/-!
# Elementary real numbers form an additive group containing `ℚ` (Yoshinaga 2008, Prop. 10)

`Literature.Computability.Complexity.IsElementaryReal x` (file `ComputableReal.lean`) says that the
real number `x` is *elementary* in the sense of Yoshinaga, *Periods and elementary real numbers*,
arXiv:0805.0349 (2008), Def. 9, in the three-sequence form of Tent–Ziegler, Münster J. Math. 3
(2010), Def. 2.4: there are Kalmár elementary `a b c : ℕ → ℕ` with
`|x - (a n - b n)/(c n + 1)| ≤ 1/(n+1)` for every `n`.

Yoshinaga, Prop. 10 ("straightforward", no proof printed): *the set `ℝ_elem` of elementary real
numbers forms a field*; Tent–Ziegler 2010, Cor. 4.5 (Skordev): it is even a real closed field. This
file proves the part of Prop. 10 used in the proof of Yoshinaga's main theorem (Thm. 18, real
periods are elementary, which concludes from "`vol(D) ∈ ℝ_elem`" for finitely many bounded
semialgebraic `D` by taking `ℤ`-linear combinations): the elementary reals contain `ℚ` and are
closed under `0`, negation, addition, subtraction, finite sums, hence contain the additive subgroup
generated by any set of elementary reals (`IsElementaryReal.closure_induction'`).  It also records
the normal form in which such numbers arise in §3.4–3.6 of the paper: a real number approximated by
elementary fractions `p N / q N` to within `E / N` is elementary (`IsElementaryReal.of_nat_approx`,
the passage "`4 r L √ℓ k < n ⟹ |vol(D) - vol(V_n)| < 1/k`" of Lemma 29 to Def. 9).  A second
section adds closure under multiplication (`IsElementaryReal.mul`), so that the elementary reals
form a subring of `ℝ` and contain the subring generated by any set of elementary reals
(`IsElementaryReal.of_mem_subringClosure`).

Proofs: for the sum, read both names along the elementary reindexing `n ↦ 2n + 1` (error
`2 · 1/(2n+2) = 1/(n+1)`) and bring to the common denominator `(c+1)(c'+1)`; all sequence
manipulations stay inside `ElementaryRec` by the closure API of `ElementaryRecursive.lean`.
Everything here is a proved theorem; no definitions and no named facts are introduced.

## References

* M. Yoshinaga, *Periods and elementary real numbers*, arXiv:0805.0349 (2008), Def. 9, Prop. 10,
  Lemma 29.
* K. Tent, M. Ziegler, *Computable functions of reals*, Münster J. Math. 3 (2010), Def. 2.4,
  Cor. 4.5.
-/

namespace Literature.Computability.Complexity

namespace IsElementaryReal

/-- `0` is an elementary real (all three sequences zero). [cite: Yoshinaga2008, Prop. 10] -/
protected theorem zero : IsElementaryReal 0 :=
  ⟨fun _ => 0, fun _ => 0, fun _ => 0, ElementaryRec.zero, ElementaryRec.zero, ElementaryRec.zero,
    fun n => by simp only [Nat.cast_zero, sub_self, zero_add, div_one, abs_zero]; positivity⟩

/-- Every rational number is an elementary real: `q = (num⁺ - num⁻)/((den - 1) + 1)` with constant
sequences (Yoshinaga 2008, Example 3 (1): `ℝ_const = ℚ`). [cite: Yoshinaga2008, Example 3 (1)] -/
protected theorem ratCast (q : ℚ) : IsElementaryReal (q : ℝ) := by
  refine ⟨fun _ => q.num.toNat, fun _ => (-q.num).toNat, fun _ => q.den - 1, ElementaryRec.const _,
    ElementaryRec.const _, ElementaryRec.const _, fun n => ?_⟩
  have hden : ((q.den - 1 : ℕ) : ℝ) + 1 = q.den := by
    rw [Nat.cast_sub q.den_pos, Nat.cast_one, sub_add_cancel]
  have hnum : ((q.num.toNat : ℕ) : ℝ) - ((-q.num).toNat : ℕ) = q.num := by
    have h : ((q.num.toNat : ℤ) - ((-q.num).toNat : ℤ)) = q.num := Int.toNat_sub_toNat_neg q.num
    exact_mod_cast h
  rw [hden, hnum]
  have hq : (q : ℝ) = (q.num : ℝ) / (q.den : ℝ) := by exact_mod_cast (Rat.num_div_den q).symm
  rw [← hq, sub_self, abs_zero]
  positivity

/-- Every natural number is an elementary real. [cite: Yoshinaga2008, Example 3 (1)] -/
protected theorem natCast (k : ℕ) : IsElementaryReal (k : ℝ) := by
  simpa using IsElementaryReal.ratCast k

/-- Every integer is an elementary real. [cite: Yoshinaga2008, Example 3 (1)] -/
protected theorem intCast (k : ℤ) : IsElementaryReal (k : ℝ) := by
  simpa using IsElementaryReal.ratCast k

/-- Elementary reals are closed under negation (swap the two numerator sequences).
[cite: Yoshinaga2008, Prop. 10] -/
protected theorem neg {x : ℝ} (hx : IsElementaryReal x) : IsElementaryReal (-x) := by
  obtain ⟨a, b, c, ha, hb, hc, h⟩ := hx
  refine ⟨b, a, c, hb, ha, hc, fun n => ?_⟩
  rw [← abs_neg]
  convert h n using 2
  ring

/-- The reindexing `n ↦ 2 n + 1` is elementary. [folklore] -/
theorem elementaryRec_two_mul_add_one : ElementaryRec fun n => 2 * n + 1 :=
  ElementaryRec.succ' (ElementaryRec.mul' (ElementaryRec.const 2) ElementaryRec.id')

----------------------------------------

| What is required |
For this exercise, copy all of the material exactly as it stands.

| Exercise answer |
/-!
# Elementary real numbers form an additive group containing `ℚ` (Yoshinaga 2008, Prop. 10)

`Literature.Computability.Complexity.IsElementaryReal x` (file `ComputableReal.lean`) says that the
real number `x` is *elementary* in the sense of Yoshinaga, *Periods and elementary real numbers*,
arXiv:0805.0349 (2008), Def. 9, in the three-sequence form of Tent–Ziegler, Münster J. Math. 3
(2010), Def. 2.4: there are Kalmár elementary `a b c : ℕ → ℕ` with
`|x - (a n - b n)/(c n + 1)| ≤ 1/(n+1)` for every `n`.

Yoshinaga, Prop. 10 ("straightforward", no proof printed): *the set `ℝ_elem` of elementary real
numbers forms a field*; Tent–Ziegler 2010, Cor. 4.5 (Skordev): it is even a real closed field. This
file proves the part of Prop. 10 used in the proof of Yoshinaga's main theorem (Thm. 18, real
periods are elementary, which concludes from "`vol(D) ∈ ℝ_elem`" for finitely many bounded
semialgebraic `D` by taking `ℤ`-linear combinations): the elementary reals contain `ℚ` and are
closed under `0`, negation, addition, subtraction, finite sums, hence contain the additive subgroup
generated by any set of elementary reals (`IsElementaryReal.closure_induction'`).  It also records
the normal form in which such numbers arise in §3.4–3.6 of the paper: a real number approximated by
elementary fractions `p N / q N` to within `E / N` is elementary (`IsElementaryReal.of_nat_approx`,
the passage "`4 r L √ℓ k < n ⟹ |vol(D) - vol(V_n)| < 1/k`" of Lemma 29 to Def. 9).  A second
section adds closure under multiplication (`IsElementaryReal.mul`), so that the elementary reals
form a subring of `ℝ` and contain the subring generated by any set of elementary reals
(`IsElementaryReal.of_mem_subringClosure`).

Proofs: for the sum, read both names along the elementary reindexing `n ↦ 2n + 1` (error
`2 · 1/(2n+2) = 1/(n+1)`) and bring to the common denominator `(c+1)(c'+1)`; all sequence
manipulations stay inside `ElementaryRec` by the closure API of `ElementaryRecursive.lean`.
Everything here is a proved theorem; no definitions and no named facts are introduced.

## References

* M. Yoshinaga, *Periods and elementary real numbers*, arXiv:0805.0349 (2008), Def. 9, Prop. 10,
  Lemma 29.
* K. Tent, M. Ziegler, *Computable functions of reals*, Münster J. Math. 3 (2010), Def. 2.4,
  Cor. 4.5.
-/

namespace Literature.Computability.Complexity

namespace IsElementaryReal

/-- `0` is an elementary real (all three sequences zero). [cite: Yoshinaga2008, Prop. 10] -/
protected theorem zero : IsElementaryReal 0 :=
  ⟨fun _ => 0, fun _ => 0, fun _ => 0, ElementaryRec.zero, ElementaryRec.zero, ElementaryRec.zero,
    fun n => by simp only [Nat.cast_zero, sub_self, zero_add, div_one, abs_zero]; positivity⟩

/-- Every rational number is an elementary real: `q = (num⁺ - num⁻)/((den - 1) + 1)` with constant
sequences (Yoshinaga 2008, Example 3 (1): `ℝ_const = ℚ`). [cite: Yoshinaga2008, Example 3 (1)] -/
protected theorem ratCast (q : ℚ) : IsElementaryReal (q : ℝ) := by
  refine ⟨fun _ => q.num.toNat, fun _ => (-q.num).toNat, fun _ => q.den - 1, ElementaryRec.const _,
    ElementaryRec.const _, ElementaryRec.const _, fun n => ?_⟩
  have hden : ((q.den - 1 : ℕ) : ℝ) + 1 = q.den := by
    rw [Nat.cast_sub q.den_pos, Nat.cast_one, sub_add_cancel]
  have hnum : ((q.num.toNat : ℕ) : ℝ) - ((-q.num).toNat : ℕ) = q.num := by
    have h : ((q.num.toNat : ℤ) - ((-q.num).toNat : ℤ)) = q.num := Int.toNat_sub_toNat_neg q.num
    exact_mod_cast h
  rw [hden, hnum]
  have hq : (q : ℝ) = (q.num : ℝ) / (q.den : ℝ) := by exact_mod_cast (Rat.num_div_den q).symm
  rw [← hq, sub_self, abs_zero]
  positivity

/-- Every natural number is an elementary real. [cite: Yoshinaga2008, Example 3 (1)] -/
protected theorem natCast (k : ℕ) : IsElementaryReal (k : ℝ) := by
  simpa using IsElementaryReal.ratCast k

/-- Every integer is an elementary real. [cite: Yoshinaga2008, Example 3 (1)] -/
protected theorem intCast (k : ℤ) : IsElementaryReal (k : ℝ) := by
  simpa using IsElementaryReal.ratCast k

/-- Elementary reals are closed under negation (swap the two numerator sequences).
[cite: Yoshinaga2008, Prop. 10] -/
protected theorem neg {x : ℝ} (hx : IsElementaryReal x) : IsElementaryReal (-x) := by
  obtain ⟨a, b, c, ha, hb, hc, h⟩ := hx
  refine ⟨b, a, c, hb, ha, hc, fun n => ?_⟩
  rw [← abs_neg]
  convert h n using 2
  ring

/-- The reindexing `n ↦ 2 n + 1` is elementary. [folklore] -/
theorem elementaryRec_two_mul_add_one : ElementaryRec fun n => 2 * n + 1 :=
  ElementaryRec.succ' (ElementaryRec.mul' (ElementaryRec.const 2) ElementaryRec.id')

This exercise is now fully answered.